◆ Problem statement ◆
Restate word for word the lines of the data below, from the first through the one that has "the exponential rate".

◆ Stored items ◆
%%

import Mathlib.Analysis.SpecialFunctions.Pow.Real
import Mathlib.Algebra.Order.BigOperators.Group.Finset
import HarnessLib

/-!
# Geometric decay from one-step subharmonicity (the iteration step of the fractional-moment method)

Topic `Literature/MathematicalPhysics/QuantumLattice`; namespace
`Literature.MathematicalPhysics.QuantumLattice.SubharmonicIteration`.

The deterministic "same-domain iteration" that ends the finite-volume fractional-moment criteria
of Aizenman–Schenker–Friedrich–Hundertmark (Commun. Math. Phys. 224 (2001) 219, proof of Thm 2,
p. 8: "iterating the inequality … as long as the boxes do not reach `y` … each iteration yields a
factor `b < 1`"): a bounded non-negative two-point quantity `f(x) = τ(x,y)` which, at every `x`
farther than `R` from `y`, is dominated by `b` times its value at SOME point at most `R + 1` closer
to `y` (in applications: `b ·` the maximum over the outer boundary of the box `Λ_R(x)`, obtained
from the geometric resolvent identity and an a-priori bound) decays geometrically in the distance:
`f(x) ≤ M · b^{⌊d(x)/(R+1)⌋}`.

* `le_mul_pow_min_of_step` — the induction (`k` steps or until the box reaches `y`);
* `le_mul_pow_div_of_step` — **the iteration lemma**, `f x ≤ M * b ^ (d x / (R + 1))`;
* `le_mul_pow_div_of_sum_step` — the same from the SUM form of the step,
  `f x ≤ Σ_{z ∈ N x} w x z · f z` with non-negative weights of total mass `≤ b` supported on points
  at most `R + 1` closer to `y` (the form the resolvent identity produces);
* `pow_div_le_exp_neg` — conversion of `b^{⌊d/(R+1)⌋}` into the exponential rate
  `log(1/b)/(R+1)` per unit distance (up to one factor `b⁻¹`); `pow_div_le_exp_neg_half` — the same
  beyond the first shell at half the rate with NO `b`-dependent prefactor (for `b = b_k → 0`).

Pure real analysis on an arbitrary index type with an `ℕ`-valued "distance to the target"; no
probability, no operators. [cite: AizenmanEtAl2001, proof of Thm 2 (p. 8), Lemma 6]
-/

namespace Literature.MathematicalPhysics.QuantumLattice.SubharmonicIteration

open Finset Real

variable {V : Type*}

/-- **`k`-step iteration.** If `f ≤ M` everywhere and every point `x` with `d x > R` admits a point
`z` with `d x ≤ d z + (R+1)` and `f x ≤ b · f z` (`0 ≤ b ≤ 1`), then after `k` iterations
`f x ≤ M · b^{min(k, ⌊d x/(R+1)⌋)}`. [cite: AizenmanEtAl2001, proof of Thm 2 (p. 8)] -/
theorem le_mul_pow_min_of_step (d : V → ℕ) (f : V → ℝ) {M b : ℝ} {R : ℕ} (hM : 0 ≤ M)
    (hb : 0 ≤ b) (hb1 : b ≤ 1) (hbound : ∀ x, f x ≤ M)
    (hstep : ∀ x, R < d x → ∃ z, d x ≤ d z + (R + 1) ∧ f x ≤ b * f z) (k : ℕ) :
    ∀ x, f x ≤ M * b ^ min k (d x / (R + 1)) := by
  induction k with
  | zero => intro x; simpa using hbound x
  | succ k ih =>
    intro x
    by_cases hfar : R < d x
    · obtain ⟨z, hdz, hfz⟩ := hstep x hfar
      have hq : d x / (R + 1) ≤ d z / (R + 1) + 1 := by
        have h1 : d x / (R + 1) ≤ (d z + (R + 1)) / (R + 1) := Nat.div_le_div_right hdz
        rwa [Nat.add_div_right _ (Nat.succ_pos R)] at h1
      have hmin : min (k + 1) (d x / (R + 1)) ≤ min k (d z / (R + 1)) + 1 := by omega
      calc f x ≤ b * f z := hfz
        _ ≤ b * (M * b ^ min k (d z / (R + 1))) := mul_le_mul_of_nonneg_left (ih z) hb
        _ = M * b ^ (min k (d z / (R + 1)) + 1) := by ring
        _ ≤ M * b ^ min (k + 1) (d x / (R + 1)) :=
          mul_le_mul_of_nonneg_left (pow_le_pow_of_le_one hb hb1 hmin) hM
    · have h0 : d x / (R + 1) = 0 := Nat.div_eq_of_lt (by omega)
      rw [h0, Nat.min_zero, pow_zero, mul_one]
      exact hbound x

/-- **The iteration lemma of the fractional-moment method** (geometric decay from one-step
subharmonicity): under the hypotheses of `le_mul_pow_min_of_step`,
`f x ≤ M · b^{⌊d x/(R+1)⌋}` for every `x` — one factor `b` per shell of width `R + 1` separating `x`
from the target. [cite: AizenmanEtAl2001, proof of Thm 2 (p. 8)] -/
theorem le_mul_pow_div_of_step (d : V → ℕ) (f : V → ℝ) {M b : ℝ} {R : ℕ} (hM : 0 ≤ M)
    (hb : 0 ≤ b) (hb1 : b ≤ 1) (hbound : ∀ x, f x ≤ M)
    (hstep : ∀ x, R < d x → ∃ z, d x ≤ d z + (R + 1) ∧ f x ≤ b * f z) (x : V) :
    f x ≤ M * b ^ (d x / (R + 1)) := by
  have h := le_mul_pow_min_of_step d f hM hb hb1 hbound hstep (d x / (R + 1)) x
  rwa [min_self] at h

/-- **Sum form of the step.** If `0 ≤ f ≤ M` and at every `x` with `d x > R`,
`f x ≤ Σ_{z ∈ N x} w x z · f z` with weights `w x z ≥ 0` of total mass `≤ b ≤ 1` carried by points
`z` with `d x ≤ d z + (R+1)` (the outer boundary of the box of radius `R` about `x`), then
`f x ≤ M · b^{⌊d x/(R+1)⌋}`: the sum is at most `b · max_{N x} f`. This is the shape produced by the
geometric resolvent identity with an a-priori bound absorbed into `w`.
[cite: AizenmanEtAl2001, proof of Thm 2 (p. 8), Lemma 6] -/
theorem le_mul_pow_div_of_sum_step (d : V → ℕ) (f : V → ℝ) {M b : ℝ} {R : ℕ} (hM : 0 ≤ M)
    (hb : 0 ≤ b) (hb1 : b ≤ 1) (hf0 : ∀ x, 0 ≤ f x) (hbound : ∀ x, f x ≤ M)
    (N : V → Finset V) (w : V → V → ℝ) (hw0 : ∀ x z, 0 ≤ w x z)
    (hwb : ∀ x, R < d x → ∑ z ∈ N x, w x z ≤ b)
    (hN : ∀ x, ∀ z ∈ N x, d x ≤ d z + (R + 1))
    (hstep : ∀ x, R < d x → f x ≤ ∑ z ∈ N x, w x z * f z) (x : V) :
    f x ≤ M * b ^ (d x / (R + 1)) := by
  refine le_mul_pow_div_of_step d f hM hb hb1 hbound (fun y hy => ?_) x
  by_cases hne : (N y).Nonempty
  · -- step to a maximiser of `f` on `N y`
    obtain ⟨z, hz, hmax⟩ := exists_max_image (N y) f hne
    refine ⟨z, hN y z hz, (hstep y hy).trans ?_⟩
    calc ∑ u ∈ N y, w y u * f u ≤ ∑ u ∈ N y, w y u * f z :=
          sum_le_sum fun u hu => mul_le_mul_of_nonneg_left (hmax u hu) (hw0 y u)
      _ = (∑ u ∈ N y, w y u) * f z := by rw [sum_mul]
      _ ≤ b * f z := mul_le_mul_of_nonneg_right (hwb y hy) (hf0 z)
  · -- empty neighbourhood: `f y ≤ 0 ≤ b · f y`
    rw [not_nonempty_iff_eq_empty] at hne
    have hle : f y ≤ 0 := by simpa [hne] using hstep y hy
    exact ⟨y, by omega, hle.trans (mul_nonneg hb (hf0 y))⟩

/-- **From shells to an exponential rate**: for `0 < b ≤ 1`,
`b^{⌊n/(R+1)⌋} ≤ b⁻¹ · exp(−(log b⁻¹/(R+1)) · n)` — geometric decay per shell of width `R + 1`
is exponential decay at rate `log(1/b)/(R+1)` per unit distance, up to the boundary factor `b⁻¹`
(`⌊n/(R+1)⌋ ≥ n/(R+1) − 1`). [cite: AizenmanEtAl2001, Thm 2 (rate `μ`)] -/
theorem pow_div_le_exp_neg {b : ℝ} (hb0 : 0 < b) (hb1 : b ≤ 1) (R n : ℕ) :
    b ^ (n / (R + 1)) ≤ b⁻¹ * Real.exp (-(Real.log b⁻¹ / (R + 1) * n)) := by
  have hR : (0 : ℝ) < (R : ℝ) + 1 := by positivity
  have hlt : (n : ℝ) / (R + 1) - 1 ≤ ((n / (R + 1) : ℕ) : ℝ) := by
    have h1 : n < n / (R + 1) * (R + 1) + (R + 1) := Nat.lt_div_mul_add (Nat.succ_pos R)
    have h2 : (n : ℝ) < ((n / (R + 1) : ℕ) : ℝ) * ((R : ℝ) + 1) + ((R : ℝ) + 1) := by
      exact_mod_cast h1
    rw [sub_le_iff_le_add, div_le_iff₀ hR]
    linarith
  have hrhs : b⁻¹ * Real.exp (-(Real.log b⁻¹ / (R + 1) * n)) = b ^ ((n : ℝ) / (R + 1) - 1) := by
    rw [Real.rpow_sub_one hb0.ne', Real.rpow_def_of_pos hb0, Real.log_inv,
      show -(-Real.log b / ((R : ℝ) + 1) * n) = Real.log b * ((n : ℝ) / (R + 1)) by ring]
    ring
  rw [hrhs, ← Real.rpow_natCast]
  exact Real.rpow_le_rpow_of_exponent_ge hb0 hb1 hlt

/-- **From shells to an exponential rate without the boundary factor** (the form with a PREFACTOR
independent of `b`, needed when `b = b_k → 0` along a sequence): for `0 < b ≤ 1` and `n ≥ R + 1`,
`b^{⌊n/(R+1)⌋} ≤ exp(−(log b⁻¹/(2(R+1))) · n)` — half the rate, since `⌊t⌋ ≥ t/2` for `t ≥ 1`.
[cite: AizenmanEtAl2001, Thm 2 (rate `μ`)] -/
theorem pow_div_le_exp_neg_half {b : ℝ} (hb0 : 0 < b) (hb1 : b ≤ 1) (R n : ℕ) (hn : R + 1 ≤ n) :
    b ^ (n / (R + 1)) ≤ Real.exp (-(Real.log b⁻¹ / (2 * (R + 1)) * n)) := by
  have hR : (0 : ℝ) < (R : ℝ) + 1 := by positivity
  have hq1 : 1 ≤ n / (R + 1) := (Nat.le_div_iff_mul_le (Nat.succ_pos R)).2 (by simpa using hn)
  have hlt : (n : ℝ) / (2 * (R + 1)) ≤ ((n / (R + 1) : ℕ) : ℝ) := by
    have h1 : n < n / (R + 1) * (R + 1) + (R + 1) := Nat.lt_div_mul_add (Nat.succ_pos R)
    have h2 : (n : ℝ) < ((n / (R + 1) : ℕ) : ℝ) * ((R : ℝ) + 1) + ((R : ℝ) + 1) := by
      exact_mod_cast h1
    have h3 : (1 : ℝ) ≤ ((n / (R + 1) : ℕ) : ℝ) := by exact_mod_cast hq1
    rw [div_le_iff₀ (by positivity)]
    nlinarith
  have hrhs : Real.exp (-(Real.log b⁻¹ / (2 * (R + 1)) * n)) = b ^ ((n : ℝ) / (2 * (R + 1))) := by
    rw [Real.rpow_def_of_pos hb0, Real.log_inv,
      show -(-Real.log b / (2 * ((R : ℝ) + 1)) * n) = Real.log b * ((n : ℝ) / (2 * (R + 1))) by ring]
  rw [hrhs, ← Real.rpow_natCast]
  exact Real.rpow_le_rpow_of_exponent_ge hb0 hb1 hlt

end Literature.MathematicalPhysics.QuantumLattice.SubharmonicIteration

%%

◆ Final answer ◆
import Mathlib.Analysis.SpecialFunctions.Pow.Real
import Mathlib.Algebra.Order.BigOperators.Group.Finset
import HarnessLib

/-!
# Geometric decay from one-step subharmonicity (the iteration step of the fractional-moment method)

Topic `Literature/MathematicalPhysics/QuantumLattice`; namespace
`Literature.MathematicalPhysics.QuantumLattice.SubharmonicIteration`.

The deterministic "same-domain iteration" that ends the finite-volume fractional-moment criteria
of Aizenman–Schenker–Friedrich–Hundertmark (Commun. Math. Phys. 224 (2001) 219, proof of Thm 2,
p. 8: "iterating the inequality … as long as the boxes do not reach `y` … each iteration yields a
factor `b < 1`"): a bounded non-negative two-point quantity `f(x) = τ(x,y)` which, at every `x`
farther than `R` from `y`, is dominated by `b` times its value at SOME point at most `R + 1` closer
to `y` (in applications: `b ·` the maximum over the outer boundary of the box `Λ_R(x)`, obtained
from the geometric resolvent identity and an a-priori bound) decays geometrically in the distance:
`f(x) ≤ M · b^{⌊d(x)/(R+1)⌋}`.

* `le_mul_pow_min_of_step` — the induction (`k` steps or until the box reaches `y`);
* `le_mul_pow_div_of_step` — **the iteration lemma**, `f x ≤ M * b ^ (d x / (R + 1))`;
* `le_mul_pow_div_of_sum_step` — the same from the SUM form of the step,
  `f x ≤ Σ_{z ∈ N x} w x z · f z` with non-negative weights of total mass `≤ b` supported on points
  at most `R + 1` closer to `y` (the form the resolvent identity produces);
* `pow_div_le_exp_neg` — conversion of `b^{⌊d/(R+1)⌋}` into the exponential rate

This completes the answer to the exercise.